Avrupa-Afrika ilişkileri
Son Afrika Birliği zirvesinde João Lourenço ve Portekiz Başbakanı António Costa'nın Avrupa ile Afrika arasındaki ilişkilerin geliştirilmesini tartıştıkları bildirildi. Euronews Angola cumhurbaşkanına ülkesinin bu düzeyde neler yapabileceğini sordu.
“Angola bu düzeyde ne yapabilir? Avrupalılara, bazen gerçekleşmeyen gerçek işbirliği ilişkileri istediğimizi ve bazen var olan belli bir paternalizmle mücadele etmek istediğimizi söyleyin. Ayrıca sunacak bir şeylerimiz olduğunu da söyleyin. Avrupa, sermayeye sahip olan, kıtamıza sunacak bilgi birikimine sahip olan sadece Avrupa değil, bizim de karşılığında vereceklerimiz çok önemli. Dolayısıyla iki kıtamız arasındaki işbirliğinin faydası karşılıklıdır” diye konuştu.
“Avrupa Birliği'nin yapabileceği ve bazı açılardan yapmakta olduğu şey, eşitler olarak bizimle Kuzey-Güney işbirliğinin çıkarlarını tartışmak. Yani oyunun bazı kurallarını değiştirmek.”

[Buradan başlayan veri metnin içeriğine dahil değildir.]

omit [Fintype ι] in
/-- **§13b (Δ-adapted graded Nakayama).** Under (R-triv), with `A = B^σ` regular local: HOMOGENEOUS elements
`t j ∈ A` (degrees `τ j`) that are part of a minimal generating set of `𝔪_A` extend to a HOMOGENEOUS minimal
generating family `s : Fin (spanFinrank 𝔪_A) → A` (characters `χ`) of `𝔪_A` containing them with their degrees.
[OURS · L1 W4.5c; Mathlib `exists_linearIndepOn_id_extension`, `IsLocalRing.CotangentSpace.span_image_eq_top_iff`] -/
theorem exists_homogeneous_generators_extending [IsRegularLocalRing (invariantSubring σ)]
    (hσ : ∀ c : ι, ∀ b ∈ 𝒜 c, σ b ∈ 𝒜 c)
    (hR : ∀ c : ι, c ≠ 0 → ∀ b ∈ 𝒜 c, b ∈ maximalIdeal B)
    {a c : ℕ} (t : Fin a → invariantSubring σ) (τ : Fin a → ι)
    (htτ : ∀ j, ((t j : invariantSubring σ) : B) ∈ 𝒜 (τ j))
    (u : Fin c → invariantSubring σ) (hac : a + c = (maximalIdeal (invariantSubring σ)).spanFinrank)
    (htu : Ideal.span (Set.range t ∪ Set.range u) = maximalIdeal (invariantSubring σ)) :
    ∃ (s : Fin (maximalIdeal (invariantSubring σ)).spanFinrank → invariantSubring σ)
      (χ : Fin (maximalIdeal (invariantSubring σ)).spanFinrank → ι),
      (∀ i, ((s i : invariantSubring σ) : B) ∈ 𝒜 (χ i)) ∧
      Ideal.span (Set.range s) = maximalIdeal (invariantSubring σ) ∧
      ∀ j, ∃ i, s i = t j ∧ χ i = τ j := by
  classical
  set d := (maximalIdeal (invariantSubring σ)).spanFinrank with hddef
  have ht : ∀ j, t j ∈ maximalIdeal (invariantSubring σ) := fun j => by
    rw [← htu]
    exact Ideal.subset_span (Or.inl ⟨j, rfl⟩)
  -- linear independence of the classes of the `t j`
  have hli : LinearIndependent (ResidueField (invariantSubring σ)) fun j => (maximalIdeal (invariantSubring σ)).toCotangent ⟨t j, ht j⟩ :=
    linearIndependent_toCotangent_of_span t u hac htu ht
  set π : maximalIdeal (invariantSubring σ) →ₗ[(invariantSubring σ)] CotangentSpace (invariantSubring σ) := (maximalIdeal (invariantSubring σ)).toCotangent with hπ
  set H : Set (maximalIdeal (invariantSubring σ)) := {x | ∃ c : ι, ((x : (invariantSubring σ)) : B) ∈ 𝒜 c} with hHdef
  have hH : Submodule.span (invariantSubring σ) H = ⊤ := span_homogeneous_maximalIdeal_eq_top 𝒜 σ hσ hR
  have hHκ : Submodule.span (ResidueField (invariantSubring σ)) (π '' H) = ⊤ :=
    CotangentSpace.span_image_eq_top_iff.mpr hH
  -- the classes of the `t j` lie in `π '' H` and are independent as a set
  set cl : Fin a → CotangentSpace (invariantSubring σ) := fun j => π ⟨t j, ht j⟩ with hcl
  have hclinj : Function.Injective cl := hli.injective
  have hS₀ : Set.range cl ⊆ π '' H := by
    rintro _ ⟨j, rfl⟩
    exact ⟨⟨t j, ht j⟩, ⟨τ j, htτ j⟩, rfl⟩
  have hli0 : LinearIndepOn (ResidueField (invariantSubring σ)) id (Set.range cl) :=
    (linearIndepOn_id_range_iff hclinj).mpr hli
  -- extend to a basis inside `π '' H`
  obtain ⟨b, hbT, hS₀b, hTb, hbli⟩ := exists_linearIndepOn_id_extension hli0 hS₀
  have hbli' : LinearIndependent (ResidueField (invariantSubring σ)) ((↑) : b → CotangentSpace (invariantSubring σ)) := hbli
  have hbfin : b.Finite := hbli'.setFinite
  letI : Fintype b := hbfin.fintype
  have hbspan : Submodule.span (ResidueField (invariantSubring σ)) b = ⊤ :=
    top_le_iff.mp (hHκ ▸ Submodule.span_le.mpr hTb)
  have hsp : ⊤ ≤ Submodule.span (ResidueField (invariantSubring σ)) (Set.range ((↑) : b → CotangentSpace (invariantSubring σ))) := by
    rw [Subtype.range_coe, hbspan]
  let bas := Module.Basis.mk hbli' hsp
  have hcard : Fintype.card b = d := by
    rw [hddef, spanFinrank_maximalIdeal_eq_finrank_cotangentSpace, Module.finrank_eq_card_basis bas]
  let e : Fin d ≃ b := (Fintype.equivFinOfCardEq hcard).symm
  -- homogeneous lifts, choosing `t j` over its own class
  have hch : ∀ v : b, ∃ h : maximalIdeal (invariantSubring σ), h ∈ H ∧ π h = (v : CotangentSpace (invariantSubring σ)) ∧
      ((v : CotangentSpace (invariantSubring σ)) ∈ Set.range cl → ∃ j, cl j = v ∧ (h : (invariantSubring σ)) = t j) := by
    intro v
    by_cases hv : (v : CotangentSpace (invariantSubring σ)) ∈ Set.range cl
    · obtain ⟨j, hj⟩ := hv
      exact ⟨⟨t j, ht j⟩, ⟨τ j, htτ j⟩, hj, fun _ => ⟨j, hj, rfl⟩⟩
    · obtain ⟨h, hhH, hh⟩ := hbT v.2
      exact ⟨h, hhH, hh, fun h' => absurd h' hv⟩
  choose g hgH hg hgt using hch
  -- degrees: the prescribed `τ j` over the classes of the `t j`, any degree elsewhere
  have hdeg : ∀ v : b, ∃ c' : ι, (((g v : maximalIdeal (invariantSubring σ)) : (invariantSubring σ)) : B) ∈ 𝒜 c' ∧
      ((v : CotangentSpace (invariantSubring σ)) ∈ Set.range cl → ∃ j, cl j = v ∧ (g v : (invariantSubring σ)) = t j ∧ c' = τ j) := by
    intro v
    by_cases hv : (v : CotangentSpace (invariantSubring σ)) ∈ Set.range cl
    · obtain ⟨j, hj, hgj⟩ := hgt v hv
      refine ⟨τ j, ?_, fun _ => ⟨j, hj, hgj, rfl⟩⟩
      rw [hgj]
      exact htτ j
    · obtain ⟨c', hc'⟩ := hgH v
      exact ⟨c', hc', fun h' => absurd h' hv⟩
  choose deg hdeg hdegt using hdeg
  -- the lifts of a basis generate `𝔪_A` (graded Nakayama, as in §8)
  have hspan' : Submodule.span (invariantSubring σ) (Set.range fun i : Fin d => g (e i)) = ⊤ := by
    apply CotangentSpace.span_image_eq_top_iff.mp
    have himg : (maximalIdeal (invariantSubring σ)).toCotangent '' Set.range (fun i : Fin d => g (e i)) = b := by
      ext v
      constructor
      · rintro ⟨_, ⟨i, rfl⟩, rfl⟩
        rw [← hπ, hg]
        exact (e i).2
      · intro hv
        refine ⟨g (e (e.symm ⟨v, hv⟩)), ⟨_, rfl⟩, ?_⟩
        rw [← hπ, hg, Equiv.apply_symm_apply]
    rw [himg, hbspan]
  refine ⟨fun i => (g (e i) : (invariantSubring σ)), fun i => deg (e i), fun i => hdeg (e i), ?_, ?_⟩
  · have hmap := congr_arg (Submodule.map (maximalIdeal (invariantSubring σ)).subtype) hspan'
    rw [Submodule.map_span, Submodule.map_top, Submodule.range_subtype, ← Set.range_comp] at hmap
    exact hmap
  · intro j
    have hjb : cl j ∈ b := hS₀b ⟨j, rfl⟩
    refine ⟨e.symm ⟨cl j, hjb⟩, ?_, ?_⟩
    · obtain ⟨j', hj', hgj'⟩ := hgt (e (e.symm ⟨cl j, hjb⟩)) (by rw [Equiv.apply_symm_apply]; exact ⟨j, rfl⟩)
      rw [Equiv.apply_symm_apply] at hj'
      have hjj : j' = j := hclinj hj'
      show ((g (e (e.symm ⟨cl j, hjb⟩)) : maximalIdeal (invariantSubring σ)) : (invariantSubring σ)) = t j
      rw [hgj', hjj]
    · obtain ⟨j', hj', -, hc'⟩ := hdegt (e (e.symm ⟨cl j, hjb⟩)) (by rw [Equiv.apply_symm_apply]; exact ⟨j, rfl⟩)
      rw [Equiv.apply_symm_apply] at hj'
      have hjj : j' = j := hclinj hj'
      show deg (e (e.symm ⟨cl j, hjb⟩)) = τ j
      rw [hc', hjj]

“Bugün kıtamızın fiilen sömürgecilikten arındırıldığı açık, ancak öyle olsa bile, sömürgeleştirmeden onlarca yıl sonra bile uluslararası ilişkiler hâlâ adil değil[…] Bu isteğimiz boşuna değil; Afrika G20'de bir sandalye istiyor, BM Güvenlik Konseyi'nin daimi üyesi olarak bir veya daha fazla sandalye istiyor; bugüne kadar hâlâ adaletsiz olduğunu düşündüğümüz bu ilişkileri düzeltmek için. bir şekilde.”
ABD ve Angola: 'Stratejik' ortaklar mı?
ABD Dışişleri Bakanı Antony Blinken Angola'nın stratejik bir ortak olduğunu söyledi. Geçtiğimiz yılın Aralık ayında Blinken ve Savunma Bakanı Lloyd Austin, ülkeler arasındaki bağların önemini bir kez daha teyit etmek için Başkan Lourenço ile Beyaz Saray'da bir araya geldi.
Euronews başkana iki ülke arasındaki ortaklığın niteliğini sordu.
“Ülke yaşamının temel alanlarında, yani güvenlik alanında yani uluslararası güvenlikte Angola'nın söyleyecek bir şeyi var. Ekonomik alanda da, dünyayı besleyecek gıda maddelerinin üretiminde. Yeterli toprağımız var, yeterli. Angola'ya değil, dünyaya yiyecek tedarik edebilecek bir ülke olmak için gereken sermaye ve bilgi birikiminden yoksunuz.”
Angola'nın ana hedeflerinden biri yenilenebilir enerjinin geliştirilmesidir. Geçen yıl ABD, Afrika ülkesinde fotovoltaik sisteme 1,8 milyar Euro yatırım yapmayı planladığını duyurdu.
“Kendimize koyduğumuz hedefe ulaşmaktan çok uzak değiliz. Şu anda Angola'da üretilen enerjinin yüzde 64'ü artık kirletici kaynaklardan değil, yüzde 64'ü hidroelektrik enerji, esasen hidroelektrik enerji ama aynı zamanda fotovoltaik de olmaya başlıyor. Geçen yıl Benguela eyaletinde iki büyük fotovoltaik tesisin açılışını yaptık.
“Ülkenin doğusu için planladığımız bir projemiz var ve Angola'nın güneyindeki 4 eyalete enerji üretip tedarik edecek bir Amerikan şirketiyle bu büyük projemiz var. Hedefimiz 2026 yılına kadar 64'ten 64'e sıçramak. Enerjinin yüzde 70'i temiz kaynaklardan geliyor.”